§ EXERCISE
Go through the entries below and print, exactly, the lines starting at the one with "-- bound on" and ending at the one with "obtain ⟨B, hB⟩", keeping both ends and no others.

§ RECORDED INFORMATION
+---+
import Summits.AtomisticToContinuum.HydrodynamicLimit.Theses.JaynesSqueeze
import Literature.MathematicalPhysics.KineticTheory.HardSphereEulerProofs
import Literature.ModelTheory.ExponentialFields.SemialgebraicFlatReparam

/-!
# Inverting the activity–density relation of the dilute hard-sphere gas under tilts

Helper file for item `LocalGibbsConcentrationDilute` (stmt-AtomisticToContinuum-13460) of route
`JaynesSqueeze`. With `f_ex = hsExcessFreeEnergy`, the route's activity of a density profile `ρ`
at reduced diameter `σ` is `a = ρ e^{g_σ(ρ)}`, `g_σ(r) = f_ex(rσ³) + rσ³ f_ex'(rσ³)`, i.e.
`a σ³ = Λ(ρσ³)` with `Λ(η) = η exp(f_ex(η) + η f_ex'(η))`.

* `exists_strictMonoOn_activity` — under `HsEosLowDensity` (`f_ex` real-analytic near `0`,
  `f_ex(0) = 0`), `Λ` is continuous and strictly increasing on `[0, η₃]` for some `η₃ > 0`
  (its derivative at `0` is `1`).
* `exists_continuous_inverse` — a continuous strictly monotone function on a compact interval
  has a continuous monotone inverse (via the partial inverse on a compact set,
  `Literature.ModelTheory.ExponentialFields.continuousOn_invFunOn_of_isCompact_injOn`).
The inversion under tilts (`exists_tilted_density`) is in the companion file
`JaynesSqueezeLocalGibbsConcentrationDiluteTiltedDensity`.

No definitions (pure-proof helper file). prover-pitem-stmt-AtomisticToContinuum-13460-0.
-/

noncomputable section

namespace Summit.AtomisticToContinuum.HydrodynamicLimit.Theorems

open MeasureTheory Filter Topology Set
open Literature.Analysis.FluidPDE Literature.MathematicalPhysics.KineticTheory
open Summit.AtomisticToContinuum.HydrodynamicLimit.Theses.JaynesSqueeze

namespace LocalGibbsConcentration

section Inverse

/-- **Continuous monotone inverse of a continuous strictly increasing function on `[0, b]`.**
For `Λ` continuous and strictly increasing on `[0, b]` with `Λ 0 = 0` there is `Λinv : ℝ → ℝ`,
continuous on all of `ℝ` (it is constant outside `[0, Λ b]`), monotone, with values in `[0, b]`,
inverse to `Λ` on `[0, b]` / `[0, Λ b]`. [folklore] -/
theorem exists_continuous_inverse {Λ : ℝ → ℝ} {b : ℝ} (hb : 0 ≤ b) (hcont : ContinuousOn Λ (Icc 0 b))
    (hmono : StrictMonoOn Λ (Icc 0 b)) (h0 : Λ 0 = 0) :
    ∃ Λinv : ℝ → ℝ, Continuous Λinv ∧ Monotone Λinv ∧ (∀ y, Λinv y ∈ Icc 0 b) ∧
      (∀ η ∈ Icc 0 b, Λinv (Λ η) = η) ∧ (∀ y ∈ Icc 0 (Λ b), Λ (Λinv y) = y) := by
  set s : Set ℝ := Icc 0 b
  have h0s : (0 : ℝ) ∈ s := ⟨le_rfl, hb⟩
  have hbs : b ∈ s := ⟨hb, le_rfl⟩
  -- the image is `[0, Λ b]`
  have himage : Λ '' s = Icc 0 (Λ b) := by
    refine Subset.antisymm ?_ ?_
    · rintro y ⟨η, hη, rfl⟩
      exact ⟨h0 ▸ hmono.monotoneOn h0s hη hη.1, hmono.monotoneOn hη hbs hη.2⟩
    · have := intermediate_value_Icc hb hcont
      rwa [h0] at this
  set clamp : ℝ → ℝ := fun y => max 0 (min y (Λ b)) with hclamp
  have hΛb : 0 ≤ Λ b := h0 ▸ hmono.monotoneOn h0s hbs hb
  have hclamp_mem : ∀ y, clamp y ∈ Icc 0 (Λ b) := fun y =>
    ⟨le_max_left _ _, max_le hΛb (min_le_right _ _)⟩
  have hclamp_id : ∀ y ∈ Icc 0 (Λ b), clamp y = y := fun y hy => by
    rw [hclamp]; simp only; rw [min_eq_left hy.2, max_eq_right hy.1]
  have hclamp_cont : Continuous clamp := by fun_prop
  have hclamp_mono : Monotone clamp := fun y y' h =>
    max_le_max le_rfl (min_le_min h le_rfl)
  set Λinv : ℝ → ℝ := fun y => Function.invFunOn Λ s (clamp y) with hΛinv
  have hinv_cont : ContinuousOn (Function.invFunOn Λ s) (Icc 0 (Λ b)) :=
    himage ▸ Literature.ModelTheory.ExponentialFields.continuousOn_invFunOn_of_isCompact_injOn
      isCompact_Icc hcont hmono.injOn
  have hex : ∀ y ∈ Icc 0 (Λ b), ∃ a ∈ s, Λ a = y := fun y hy => by
    rw [← himage] at hy; exact hy
  refine ⟨Λinv, ?_, ?_, fun y => ?_, fun η hη => ?_, fun y hy => ?_⟩
  · exact hinv_cont.comp_continuous hclamp_cont hclamp_mem
  · intro y y' hyy'
    have hm := Function.invFunOn_mem (hex _ (hclamp_mem y))
    have hm' := Function.invFunOn_mem (hex _ (hclamp_mem y'))
    rw [← hmono.le_iff_le hm hm', Function.invFunOn_eq (hex _ (hclamp_mem y)),
      Function.invFunOn_eq (hex _ (hclamp_mem y'))]
    exact hclamp_mono hyy'
  · exact Function.invFunOn_mem (hex _ (hclamp_mem y))
  · show Function.invFunOn Λ s (clamp (Λ η)) = η
    rw [hclamp_id _ ⟨h0 ▸ hmono.monotoneOn h0s hη hη.1, hmono.monotoneOn hη hbs hη.2⟩]
    exact hmono.injOn.leftInvOn_invFunOn hη
  · show Λ (Function.invFunOn Λ s (clamp y)) = y
    rw [hclamp_id y hy]
    exact Function.invFunOn_eq (hex y hy)

end Inverse

section Eos

/-- **The activity–density relation is strictly increasing at low density.** Under
`HsEosLowDensity` there is `η₃ > 0` such that `Λ(η) = η exp(f_ex(η) + η f_ex'(η))`
(`f_ex = hsExcessFreeEnergy`) is continuous and strictly increasing on `[0, η₃]` (there
`f_ex` is the real-analytic `F`, and `Λ'(0) = e^{F(0)} = 1 > 0`). [folklore] -/
theorem exists_strictMonoOn_activity (hEos : HsEosLowDensity) :
    ∃ η₃ : ℝ, 0 < η₃ ∧
      ContinuousOn (fun η => η * Real.exp (hsExcessFreeEnergy η +
        η * deriv hsExcessFreeEnergy η)) (Icc 0 η₃) ∧
      StrictMonoOn (fun η => η * Real.exp (hsExcessFreeEnergy η +
        η * deriv hsExcessFreeEnergy η)) (Icc 0 η₃) := by
  obtain ⟨η₀, hη₀, F, hF, hEq, hF0, -, -⟩ := hEos
  set U : Set ℝ := Ioo (-η₀) η₀ with hU
  have hUo : IsOpen U := isOpen_Ioo
  have hF' : AnalyticOnNhd ℝ (deriv F) U := hF.deriv
  have hF'' : AnalyticOnNhd ℝ (deriv (deriv F)) U := hF'.deriv
  -- `G_F = F + id · F'` and its derivative
  set G : ℝ → ℝ := fun η => F η + η * deriv F η with hG
  have hGderiv : ∀ η ∈ U, HasDerivAt G (2 * deriv F η + η * deriv (deriv F) η) η := by
    intro η hη
    have h1 : HasDerivAt F (deriv F η) η := (hF.differentiableOn.differentiableAt
      (hUo.mem_nhds hη)).hasDerivAt
    have h2 : HasDerivAt (deriv F) (deriv (deriv F) η) η :=
      (hF'.differentiableOn.differentiableAt (hUo.mem_nhds hη)).hasDerivAt
    have h3 : HasDerivAt (fun y => F y + y * deriv F y)
        (deriv F η + (1 * deriv F η + η * deriv (deriv F) η)) η := h1.add ((hasDerivAt_id' η).mul h2)
    show HasDerivAt (fun y => F y + y * deriv F y) _ η
    exact h3.congr_deriv (by ring)
  -- bound on `G'` on the compact `[-η₀/2, η₀/2]`
  have hKU : Icc (-(η₀ / 2)) (η₀ / 2) ⊆ U := fun η hη => ⟨by linarith [hη.1], by linarith [hη.2]⟩
  have hG'cont : ContinuousOn (fun η => 2 * deriv F η + η * deriv (deriv F) η) U :=
    (continuousOn_const.mul hF'.continuousOn).add (continuousOn_id.mul hF''.continuousOn)
  obtain ⟨B, hB⟩ := (isCompact_Icc.image_of_continuousOn (hG'cont.mono hKU)).isBounded.exists_norm_le
  have hB' : ∀ η ∈ Icc (-(η₀ / 2)) (η₀ / 2), |2 * deriv F η + η * deriv (deriv F) η| ≤ B :=
    fun η hη => (Real.norm_eq_abs _) ▸ hB _ ⟨η, hη, rfl⟩
  have hBnn : 0 ≤ B := (abs_nonneg _).trans (hB' 0 ⟨by linarith, by linarith⟩)
  -- the radius
  set η₃ : ℝ := min (η₀ / 2) (1 / (2 * (B + 1))) with hη₃
  have hη₃pos : 0 < η₃ := lt_min (by linarith) (by positivity)
  have hη₃le : η₃ ≤ η₀ / 2 := min_le_left _ _
  have hη₃B : η₃ * (B + 1) ≤ 1 / 2 := by
    have : η₃ ≤ 1 / (2 * (B + 1)) := min_le_right _ _
    rw [le_div_iff₀ (by positivity)] at this
    linarith
  -- `Λ_F = id · exp ∘ G`, its derivative, positive on `(-η₃, η₃)`
  set L : ℝ → ℝ := fun η => η * Real.exp (G η) with hL
  have hLderiv : ∀ η ∈ U, HasDerivAt L (Real.exp (G η) *
      (1 + η * (2 * deriv F η + η * deriv (deriv F) η))) η := by
    intro η hη
    have h : HasDerivAt (fun y => y * Real.exp (G y))
        (1 * Real.exp (G η) + η * (Real.exp (G η) * (2 * deriv F η + η * deriv (deriv F) η))) η :=
      (hasDerivAt_id' η).mul ((hGderiv η hη).exp)
    show HasDerivAt (fun y => y * Real.exp (G y)) _ η
    exact h.congr_deriv (by ring)
  have hIccU : Icc (-η₃) η₃ ⊆ U := fun η hη => hKU ⟨by linarith [hη.1], by linarith [hη.2]⟩
  have hLcont : ContinuousOn L (Icc (-η₃) η₃) := fun η hη =>
    (hLderiv η (hIccU hη)).continuousAt.continuousWithinAt
  have hLmono : StrictMonoOn L (Icc (-η₃) η₃) := by
    refine strictMonoOn_of_deriv_pos (convex_Icc _ _) hLcont fun η hη => ?_
    rw [interior_Icc] at hη
    have hηU : η ∈ U := hIccU (Ioo_subset_Icc_self hη)
    rw [(hLderiv η hηU).deriv]
    refine mul_pos (Real.exp_pos _) ?_
    have hηK : η ∈ Icc (-(η₀ / 2)) (η₀ / 2) := ⟨by linarith [hη.1], by linarith [hη.2]⟩
    have h1 : |η * (2 * deriv F η + η * deriv (deriv F) η)| ≤ 1 / 2 := by
      rw [abs_mul]
      calc |η| * |2 * deriv F η + η * deriv (deriv F) η| ≤ η₃ * B :=
            mul_le_mul (abs_le.2 ⟨by linarith [hη.1], hη.2.le⟩) (hB' η hηK) (abs_nonneg _)
              hη₃pos.le
        _ ≤ η₃ * (B + 1) := by nlinarith
        _ ≤ 1 / 2 := hη₃B
    linarith [neg_abs_le (η * (2 * deriv F η + η * deriv (deriv F) η))]
  -- transfer to the real `Λ` on `[0, η₃]`
  have hEqG : ∀ η ∈ Icc 0 η₃, hsExcessFreeEnergy η + η * deriv hsExcessFreeEnergy η = G η := by
    intro η hη
    rcases hη.1.eq_or_lt with h | h
    · rw [← h, hG]
      simp only [zero_mul, add_zero]
      exact hEq ⟨le_rfl, hη₀⟩
    · have hηlt : η < η₀ := by linarith [hη.2]
      have hev : hsExcessFreeEnergy =ᶠ[𝓝 η] F := by
        have hmem : Ioo 0 η₀ ∈ 𝓝 η := isOpen_Ioo.mem_nhds ⟨h, hηlt⟩
        filter_upwards [hmem] with y hy using hEq ⟨hy.1.le, hy.2⟩
      rw [hG]
      simp only
      rw [hEq ⟨hη.1, hηlt⟩, hev.deriv_eq]
  have hEqL : EqOn (fun η => η * Real.exp (hsExcessFreeEnergy η +
      η * deriv hsExcessFreeEnergy η)) L (Icc 0 η₃) := fun η hη => by
    simp only [hL]; rw [hEqG η hη]
  have hsub : Icc 0 η₃ ⊆ Icc (-η₃) η₃ := Icc_subset_Icc (by linarith) le_rfl
  refine ⟨η₃, hη₃pos, (hLcont.mono hsub).congr hEqL, fun a ha b hb hab => ?_⟩
  show (fun η => η * Real.exp (hsExcessFreeEnergy η + η * deriv hsExcessFreeEnergy η)) a <
    (fun η => η * Real.exp (hsExcessFreeEnergy η + η * deriv hsExcessFreeEnergy η)) b
  rw [hEqL ha, hEqL hb]
  exact hLmono (hsub ha) (hsub hb) hab

end Eos

end LocalGibbsConcentration

end Summit.AtomisticToContinuum.HydrodynamicLimit.Theorems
+---+
§ REPLY TO THE TASK
  -- bound on `G'` on the compact `[-η₀/2, η₀/2]`
  have hKU : Icc (-(η₀ / 2)) (η₀ / 2) ⊆ U := fun η hη => ⟨by linarith [hη.1], by linarith [hη.2]⟩
  have hG'cont : ContinuousOn (fun η => 2 * deriv F η + η * deriv (deriv F) η) U :=
    (continuousOn_const.mul hF'.continuousOn).add (continuousOn_id.mul hF''.continuousOn)
  obtain ⟨B, hB⟩ := (isCompact_Icc.image_of_continuousOn (hG'cont.mono hKU)).isBounded.exists_norm_le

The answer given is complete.